A Voting-Rights Debate Reveals Why Democrats Keep Losing

While 2020 hopefuls debate hypotheticals, state-level Republicans are curtailing the expansion of the franchise in Florida.

Campaigners for Florida's Fourth Amendment to restore felon voting rights (Wilfredo Lee / AP)

Two separate stories this week about criminal justice and the right to vote offer a sharp microcosm of the difference between the major U.S. political parties.

The Democratic presidential field has spent most of the week tying itself in knots over whether prisoners should be able to vote—an important but largely abstract debate. Meanwhile, Florida Republicans are close to passing a law that allows felons to vote after serving their time, but places serious hurdles before them.

The debate demonstrates much about the two parties. It contrasts the Democratic tendency to focus on national solutions to problems with the Republican emphasis on state-level policy. It shows a Democratic tendency toward abstraction, and a Republican emphasis on action. And it suggests why conservative policy ideas are winning across the nation, despite evidence that America is a center-left country.

The Democratic conversation kicked off during a CNN town hall on Monday, where Senator Bernie Sanders said that people serving time in prison should be allowed to vote. He mentioned that Vermont’s state constitution guarantees that right. This is a neat demonstration of how Sanders’s presence in the race shakes up the Democratic primary. While Democrats have focused in recent years on the importance of re-enfranchising people who have completed prison sentences, there has been less focus on the people who are still behind bars.

Sanders forced his rivals into a difficult spot: Should they agree with him, satisfying a party base ever more focused on social justice, at the risk of being tarred as soft on crime? (Sanders himself took heat for saying that even the Boston Marathon bomber should be able to vote, although that’s the obvious implication of such a rule.) Or should they tack right against Sanders, courting centrist voters but risking activist backlash?

Mayor Pete Buttigieg opted for the latter, saying that while in prison, felons shouldn’t be able to vote. Beto O’Rourke and Julián Castro tried to split the difference, saying they backed voting rights for nonviolent-felon prisoners. Senator Elizabeth Warren was cautious, saying, “I’m not there yet.” Senator Kamala Harris was more cautious still, calling for a “conversation.”

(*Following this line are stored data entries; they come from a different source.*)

import Summits.ABC.StewartYu.KappaDoorEpsShape
import Summits.ABC.StewartYu.PrimePadicSocketOdd
import Summits.ABC.StewartYu.PadicLogFormsPrincipalReduction
import HarnessLib

/-!
# Cell abc-stewartyu: the abc rungs from a Theorem-A-shaped bound ALONE (WP-M consumed)

`Summits/ABC/StewartYu/AbcOfPrincipalCore.lean` — cell `abc-stewartyu` (seat p3; theorems only).
With WP-M in the tree (`Summit.ABC.StewartYu.PrincipalLattice.exists_principal_generators`,
`PadicLogFormsPrincipalReduction.lean`), the glue (`primePadicBoundAt_odd_of_principal`), the
odd-prime socket (`stewartTijdeman1986_of_oddPrime_logRadShape`) and the κ-door
(`KappaDoor.epsShapeBoundThree_of_principal_core`), every Yu-type bound for `p`-adic linear forms in
logarithms of principal units with envelope `C(m) ≤ c₁^m m^{c₂ m}` yields:

* `stewartTijdeman1986_of_principalCore` — `c₂ ≤ 10` ⟹ `stewartTijdeman1986_upperBound`
  (`log c ≤ κ·rad(abc)^15`, rung M1);
* `epsShapeBoundThree_of_principalCore` — `c₂ ≤ 1` ⟹ `EpsShapeBoundThree`
  (`log c ≪_ε rad(abc)^{3+ε}`, rung M1⁺(3)); `epsShapeBoundFour_of_principalCore` — `c₂ ≤ 2` ⟹
  `EpsShapeBoundFour`.

So the rungs rest on exactly ONE statement, the bound itself (route items `TheoremA` /
`TheoremAOne`), proved in staging (`PadicCW77TheoremA.lean`). Everything is [folklore] assembly.
-/

noncomputable section

open Finset
open Literature.Barriers.ABC

namespace Summit.ABC.StewartYu

/-- **Rung M1 from the bound alone**: a Theorem-A-shaped bound with `1 ≤ c₁`, `0 ≤ c₂ ≤ 10` gives
`stewartTijdeman1986_upperBound`. [folklore] -/
theorem stewartTijdeman1986_of_principalCore {C : ℕ → ℝ} {r : ℕ → ℕ} {c₁ c₂ : ℝ} (hc₁ : 1 ≤ c₁)
    (hc₂ : 0 ≤ c₂) (hc₂' : c₂ ≤ 10) (hC : ∀ m, 0 ≤ C m ∧ C m ≤ c₁ ^ m * (m : ℝ) ^ (c₂ * m))
    (hA : ∀ (p : ℕ), p.Prime → p ≠ 2 →
      ∀ (m : ℕ) (α : Fin m → ℚ) (b : Fin m → ℤ) (V : Fin m → ℝ) (Vmax W : ℝ),
        (∀ j, α j ≠ 0 ∧ 1 ≤ padicValRat p (α j - 1)) →
        (∀ μ : Fin m → ℤ, ∏ j, α j ^ μ j = 1 → μ = 0) →
        (∀ T : Finset (Fin m), T.Nonempty → ¬ IsSquare (∏ j ∈ T, α j)) →
        (∀ j, Height.logHeight₁ (α j) ≤ V j) → (∀ j, Real.log p ≤ V j) → (∀ j, V j ≤ Vmax) →
        b ≠ 0 → (∀ j, Real.log (max 3 (|b j| : ℝ)) ≤ W) →
        (padicValRat p (∏ j, α j ^ b j - 1) : ℝ) * Real.log p ≤
          C m * (∏ j, V j) * (W + Real.log (2 * Vmax)) * Real.log (2 * Vmax) / Real.log p ^ r m) :
    stewartTijdeman1986_upperBound := by
  refine stewartTijdeman1986_of_oddPrime_logRadShape (K := 4704) (L := 32 * c₁) (κ := c₂ + 2) (σ := 2)
    (τ := 2) (τ₁ := 2) (by norm_num) (by linarith) (by linarith) (by norm_num) (by linarith) ?_
  intro p hp hp2 n q e hq hinj hqp he hne1
  exact primePadicBoundAt_odd_of_principal PrincipalLattice.exists_principal_generators hc₁ hC hA
    hp hp2 n q e hq hinj hqp he hne1

/-- **Rung M1⁺(3) from the bound alone**: `c₂ ≤ 1` gives `EpsShapeBoundThree`
(`log c ≪_ε rad(abc)^{3+ε}`). [folklore] -/
theorem epsShapeBoundThree_of_principalCore {C : ℕ → ℝ} {r : ℕ → ℕ} {c₁ c₂ : ℝ} (hc₁ : 1 ≤ c₁)
    (hc₂' : c₂ ≤ 1) (hC : ∀ m, 0 ≤ C m ∧ C m ≤ c₁ ^ m * (m : ℝ) ^ (c₂ * m))
    (hA : ∀ (p : ℕ), p.Prime → p ≠ 2 →
      ∀ (m : ℕ) (α : Fin m → ℚ) (b : Fin m → ℤ) (V : Fin m → ℝ) (Vmax W : ℝ),
        (∀ j, α j ≠ 0 ∧ 1 ≤ padicValRat p (α j - 1)) →
        (∀ μ : Fin m → ℤ, ∏ j, α j ^ μ j = 1 → μ = 0) →
        (∀ T : Finset (Fin m), T.Nonempty → ¬ IsSquare (∏ j ∈ T, α j)) →
        (∀ j, Height.logHeight₁ (α j) ≤ V j) → (∀ j, Real.log p ≤ V j) → (∀ j, V j ≤ Vmax) →
        b ≠ 0 → (∀ j, Real.log (max 3 (|b j| : ℝ)) ≤ W) →
        (padicValRat p (∏ j, α j ^ b j - 1) : ℝ) * Real.log p ≤
          C m * (∏ j, V j) * (W + Real.log (2 * Vmax)) * Real.log (2 * Vmax) / Real.log p ^ r m) :
    EpsShapeBoundThree :=
  KappaDoor.epsShapeBoundThree_of_principal_core PrincipalLattice.exists_principal_generators hc₁ hc₂' hC hA

/-- **Rung M1⁺(4) from the bound alone**: `c₂ ≤ 2` gives `EpsShapeBoundFour`. [folklore] -/
theorem epsShapeBoundFour_of_principalCore {C : ℕ → ℝ} {r : ℕ → ℕ} {c₁ c₂ : ℝ} (hc₁ : 1 ≤ c₁)
    (hc₂' : c₂ ≤ 2) (hC : ∀ m, 0 ≤ C m ∧ C m ≤ c₁ ^ m * (m : ℝ) ^ (c₂ * m))
    (hA : ∀ (p : ℕ), p.Prime → p ≠ 2 →
      ∀ (m : ℕ) (α : Fin m → ℚ) (b : Fin m → ℤ) (V : Fin m → ℝ) (Vmax W : ℝ),
        (∀ j, α j ≠ 0 ∧ 1 ≤ padicValRat p (α j - 1)) →
        (∀ μ : Fin m → ℤ, ∏ j, α j ^ μ j = 1 → μ = 0) →
        (∀ T : Finset (Fin m), T.Nonempty → ¬ IsSquare (∏ j ∈ T, α j)) →
        (∀ j, Height.logHeight₁ (α j) ≤ V j) → (∀ j, Real.log p ≤ V j) → (∀ j, V j ≤ Vmax) →
        b ≠ 0 → (∀ j, Real.log (max 3 (|b j| : ℝ)) ≤ W) →
        (padicValRat p (∏ j, α j ^ b j - 1) : ℝ) * Real.log p ≤
          C m * (∏ j, V j) * (W + Real.log (2 * Vmax)) * Real.log (2 * Vmax) / Real.log p ^ r m) :
    EpsShapeBoundFour :=
  KappaDoor.epsShapeBoundFour_of_principal_core PrincipalLattice.exists_principal_generators hc₁ hc₂' hC hA

end Summit.ABC.StewartYu

end
/-- item stmt-AtomisticToContinuum-12101 · support · rank 9 · closed · proved by Summit.AtomisticToContinuum.HydrodynamicLimit.Theorems.LambertianContactSwapLambertianEulerLiouville.lambertianWellPosed_holds @ d78c486a5fa7 (prover) · by planner
sources: GST2013, CIP1994, CometsEtAl2008, FeresYablonsky2004, Alexander1975
[support] ALEXANDER'S THEOREM FOR THE LAMBERTIAN FLOW (verbatim the retired item): for 0 < σ < 1/2
and every N, (a) (z, ξ) ↦ Λ_t(z, ξ) is jointly measurable for each t (the choice `Set.Nonempty.some`
factors through the finitely-valued measurable map z ↦ incomingPairs, so it does not obstruct
measurability); (b) for Liouville ⊗ γ^ℕ-a.e. (z, ξ) every finite exit configuration of the ξ-driven
recursion is a simple incoming collision, no pair touches strictly inside a free flight, and the
exit times sum to ∞ (the three FwdGood clauses for lstate). Same flux/measure-preservation argument
as torusFlow_ae_good_holds / torusFlow_measurable_holds: the cosine redraw maps the incoming flux
measure |g·ω|dS onto the outgoing one, so Liouville is Λ-invariant (one-particle random billiards:
CometsEtAl2008, FeresYablonsky2004). [difficulty: M] -/
@[route_item "route-AtomisticToContinuum-LambertianContactSwap"]
def LambertianWellPosed : Prop :=
  let Cfg : ℕ → Type := fun N => Literature.Analysis.FluidPDE.Config (N + 1) (Fin 3) (UnitAddTorus (Fin 3)); let G := Literature.Analysis.FluidPDE.Torus.geometry (Fin 3); let ε : ℝ → ℕ → ℝ := Literature.MathematicalPhysics.KineticTheory.hsDiameter; let τ : ℝ → (N : ℕ) → Cfg N → ENNReal := fun σ N z => Literature.Analysis.FluidPDE.Alexander.freeExitTime G (ε σ N) z; let S : ℝ → (N : ℕ) → Cfg N → Cfg N := fun t _ z => Literature.Analysis.FluidPDE.freeFlight G t z; let ldir : EuclideanSpace ℝ (Fin 3) → EuclideanSpace ℝ (Fin 3) → EuclideanSpace ℝ (Fin 3) := fun ω ξ => ‖‖ω‖⁻¹ • ω + ‖ξ‖⁻¹ • ξ‖⁻¹ • (‖ω‖⁻¹ • ω + ‖ξ‖⁻¹ • ξ); let lpair : (N : ℕ) → Fin (N + 1) → Fin (N + 1) → Cfg N → EuclideanSpace ℝ (Fin 3) → Cfg N := fun _ i j z ξ => let c := (2 : ℝ)⁻¹ • ((z i).2 + (z j).2); let w := (‖(z i).2 - (z j).2‖ / 2) • ldir (G.sepVec (z i).1 (z j).1) ξ; Function.update (Function.update z i ((z i).1, c + w)) j ((z j).1, c - w); let lstep : ℝ → (N : ℕ) → EuclideanSpace ℝ (Fin 3) → Cfg N → Cfg N := fun σ N ξ z => let z' := S (τ σ N z).toReal N z; if τ σ N z = ⊤ then z else if h : (Literature.Analysis.FluidPDE.Alexander.incomingPairs G (ε σ N) z').Nonempty then lpair N h.some.1 h.some.2 z' ξ else z'; let lstate : ℝ → (N : ℕ) → (ℕ → EuclideanSpace ℝ (Fin 3)) → Cfg N → ℕ → Cfg N := fun σ N ξs z k => ((fun p : Cfg N × ℕ => (lstep σ N (ξs p.2) p.1, p.2 + 1))^[k] (z, 0)).1; let linst : ℝ → (N : ℕ) → (ℕ → EuclideanSpace ℝ (Fin 3)) → Cfg N → ℕ → ENNReal := fun σ N ξs z k => ∑ m ∈ Finset.range k, τ σ N (lstate σ N ξs z m); let lflow : ℝ → (N : ℕ) → (ℕ → EuclideanSpace ℝ (Fin 3)) → Cfg N → ℝ → Cfg N := fun σ N ξs z t => let K := sSup {k : ℕ | linst σ N ξs z k ≤ ENNReal.ofReal t}; S (t - (linst σ N ξs z K).toReal) N (lstate σ N ξs z K); let noise : MeasureTheory.Measure (ℕ → EuclideanSpace ℝ (Fin 3)) := MeasureTheory.Measure.infinitePi (fun _ : ℕ => ProbabilityTheory.stdGaussian (EuclideanSpace ℝ (Fin 3))); ∀ σ : ℝ, 0 < σ → σ < 2⁻¹ → ∀ N : ℕ, (∀ t : ℝ, Measurable (fun p : Cfg N × (ℕ → EuclideanSpace ℝ (Fin 3)) => lflow σ N p.2 p.1 t)) ∧ ∀ᵐ p ∂((Literature.Analysis.FluidPDE.liouville G (N + 1) (ε σ N)).prod noise), (let L := lstate σ N p.2 p.1; ((∀ k, τ σ N (L k) ≠ ⊤ → Literature.Analysis.FluidPDE.Alexander.IsSimpleIncoming G (ε σ N) (S (τ σ N (L k)).toReal N (L k))) ∧ (∀ k (s : ℝ), 0 < s → ENNReal.ofReal s < τ σ N (L k) → ∀ i j : Fin (N + 1), i ≠ j → S s N (L k) ∉ Literature.Analysis.FluidPDE.contactSet G (N + 1) (ε σ N) i j) ∧ ∑' k, τ σ N (L k) = ⊤))

/-- item stmt-AtomisticToContinuum-12102 · support · rank 9 · open · by planner
sources: Spohn1991, KipnisLandim1999, CIP1994, GST2013
[support] A-PRIORI COLLISION FLUX MOMENTS (card A5; verbatim the retired item; module shared with
card apriori-tails-and-rattlers): for profiles, 0 < σ < σ₀, t ≥ 0 there is C with
E_(P_N)[(N+1)^(-4/3) Σ_(collisions k ≤ t) (1 + |g_k|³)] ≤ C for all N (normalised |g|³-weighted
collision count of the deterministic flow under local Gibbs data; expected size O(σ²)). Makes the
sums in ContactAngleEquidistribution and in SwapIdentity's use O(1) and non-vacuous. CAVEAT recorded
for provers: the entropy-inequality route (relative entropy O(N) w.r.t. the invariant Gibbs law +
exponential moments under equilibrium) FAILS for the cubic weight — a sphere of speed V contributes
≍ σ²tV⁴ to N^(-1/3)Σ|g|³ against the Gaussian weight e^(−V²/2θ) — so a first-moment argument through
the flux (contact) measure of the time-evolved law is needed; this is the HighMomentumCutoff
instance of the line. [difficulty: L] -/
@[route_item "route-AtomisticToContinuum-LambertianContactSwap"]
def CollisionMomentBound : Prop :=
  let Cfg : ℕ → Type := fun N => Literature.Analysis.FluidPDE.Config (N + 1) (Fin 3) (UnitAddTorus (Fin 3)); let G := Literature.Analysis.FluidPDE.Torus.geometry (Fin 3); let ε : ℝ → ℕ → ℝ := Literature.MathematicalPhysics.KineticTheory.hsDiameter; let τ : ℝ → (N : ℕ) → Cfg N → ENNReal := fun σ N z => Literature.Analysis.FluidPDE.Alexander.freeExitTime G (ε σ N) z; let S : ℝ → (N : ℕ) → Cfg N → Cfg N := fun t _ z => Literature.Analysis.FluidPDE.freeFlight G t z; let zpre : ℝ → (N : ℕ) → Cfg N → ℕ → Cfg N := fun σ N z m => let y := Literature.Analysis.FluidPDE.Alexander.stateAfter G (ε σ N) z m; S (τ σ N y).toReal N y; let Kt : ℝ → (N : ℕ) → Cfg N → ℝ → ℕ := fun σ N z t => Literature.Analysis.FluidPDE.Alexander.collisionCount G (ε σ N) z t; let hit : ℝ → (N : ℕ) → Cfg N → Fin (N + 1) → Fin (N + 1) → Prop := fun σ N y i j => i < j ∧ y ∈ Literature.Analysis.FluidPDE.contactSet G (N + 1) (ε σ N) i j ∧ Literature.Analysis.FluidPDE.IsIncoming G y i j; ∀ (a₀ θ₀ : (UnitAddTorus (Fin 3)) → ℝ) (u₀ : (UnitAddTorus (Fin 3)) → EuclideanSpace ℝ (Fin 3)), Continuous a₀ → Continuous θ₀ → Continuous u₀ → (∀ x, 0 < a₀ x) → (∀ x, 0 < θ₀ x) → ∃ σ₀ : ℝ, 0 < σ₀ ∧ ∀ σ : ℝ, 0 < σ → σ < σ₀ → ∀ Φ : (N : ℕ) → Literature.Analysis.FluidPDE.HardSphereFlow G (ε σ N) (N + 1), let P := fun N => Literature.MathematicalPhysics.KineticTheory.localGibbsLaw σ a₀ u₀ θ₀ N (Φ N); ∀ t : ℝ, 0 ≤ t → ∃ C : ℝ, ∀ N : ℕ, ∫⁻ z, ENNReal.ofReal (((N : ℝ) + 1) ^ (-(4 / 3 : ℝ)) * ∑ m ∈ Finset.range (Kt σ N z t), ∑ i : Fin (N + 1), ∑ j : Fin (N + 1), (let y := zpre σ N z m; if hit σ N y i j then 1 + ‖((y i).2 - (y j).2)‖ ^ 3 else 0)) ∂(P N) ≤ ENNReal.ofReal C

-- earlier Assembly (stmt-AtomisticToContinuum-12103, replaced 2026-08-16T12:09:28Z -> stmt-AtomisticToContinuum-11856): retired by None — SwapGap → LambertianEuler → LocalGibbsProbability → MergingTransfer → HydrodynamicLimit
/-- item stmt-AtomisticToContinuum-11856 · assembly · rank 1 · closed · proved by Summit.AtomisticToContinuum.HydrodynamicLimit.Theorems.lindebergRandomFuture_assembly_proof @ 037849741836 (prover) · by planner
sources: OllaVaradhanYau1993, Spohn1991
[assembly] THE DOCK (portmanteau plumbing, the last step of `closes`; same content as the retired
routes' assembly stmt-AtomisticToContinuum-4444, now concluding the Statement decl by name): SwapGap
→ LambertianEuler → HydrodynamicLimit. Fix profiles, σ₀ := min of the two σ₀'s; for σ < σ₀, a
classical solution on [0,T), flows Φ, the t = 0 hypothesis, t < T, χ, δ: with the 1-Lipschitz
bounded F = min(1, (|d − ∫χρ_t| − δ/2)₊ ∧ δ/2) one has min(1,δ/2)·P_N(δ < |density field(Φ_t z) −
∫χρ_t|) ≤ ∫F∘fields∘Φ_t dP_N = ∫F∘fields∘Λ_t d(P_N⊗γ^ℕ) + o(1) (SwapGap) ≤ (P_N⊗γ^ℕ)(δ/2 < |density
field(Λ_t) − ∫χρ_t|) + o(1) → 0 (LambertianEuler); likewise momentum and energy:
TendstoHydroFieldsAt at every t < T, i.e. the conjunct profile by profile (hydrodynamicLimit_iff). -/
@[route_item "route-AtomisticToContinuum-LambertianContactSwap"]
def Assembly : Prop :=
  SwapGap → LambertianEuler → _root_.HydrodynamicLimit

Conversations are useful, and policy is better made deliberately than haphazardly. The question of the right of felons to vote is important—though not important to as many Americans as whether ex-cons can vote, nor as politically advantageous for those who support it. It’s unlikely, however, to be a defining issue of the Democratic campaign, and unlikely to be a top priority if the Democratic nominee wins the 2020 presidential election.

Contrast that with this week’s proceedings in Tallahassee. In November, Florida voters overwhelmingly approved a state constitutional amendment that automatically gives people who have committed felony offenses, except for murder and sex crimes, the right to vote once they complete their prison sentence as well as parole or probation. (Previously, people could apply to a state board for restoration of rights after five years, though a small portion of requests were granted.) Although some experts contended that the law might have little real impact on elections, the prospect of 1.5 million new voters in one of the swingiest states in the nation got partisan attention. Democrats hoped that ex-felons would add to their coalition; Republicans feared the same.

After the amendment passed, the Florida legislature began working on enabling legislation—in other words, hashing out the nitty-gritty of how the amendment would work in practice. Both chambers of the state house are controlled by Republicans, as is the governorship. On Wednesday, the state house passed a bill, along partisan lines, that would require people who want to vote to pay all court fees, fines, and restitution associated with their case. The state senate is considering a version that requires that restitution be paid, but not fees and fines in many cases.

Many advocates see the bill as a betrayal of the amendment’s spirit. By insisting on payment, which may be substantial, the bill would guarantee that many of the people who appeared to be in line for rights restoration under the November vote will never actually be able to cast a ballot.

In short, while Democrats are engaged in a largely theoretical exercise on the national level, Republicans are moving aggressively to achieve their political goals at the state level.

The Democratic Party has long had a national focus. In part, that’s ideological: The party tends to believe in top-down government solutions, making Washington a natural locus for policy, while Republicans have long emphasized local control. It’s also historically contingent. Starting from the 1930s, Democrats often held a strong advantage over Republicans in national politics.

Since the 2010 election, Democrats have also been badly overmatched at the local level, and while the party made significant gains in 2018, Republicans still have the upper hand in state capitals. That has allowed the GOP to implement its policy views on a range of issues. Republican-led legislatures have expanded gun rights, restricted abortion rights, and hamstrung organized labor, to choose just a few. This isn’t to say that the entire Republican Party is a well-oiled machine for implementing policy, particularly at the national level. Nine years after the Affordable Care Act passed, the GOP still hasn’t come up with a plan to replace it, despite repeated promises.

On the question of felons and voting, however, the pattern holds. Republican actions on the state level speak louder than Democrats’ conversations.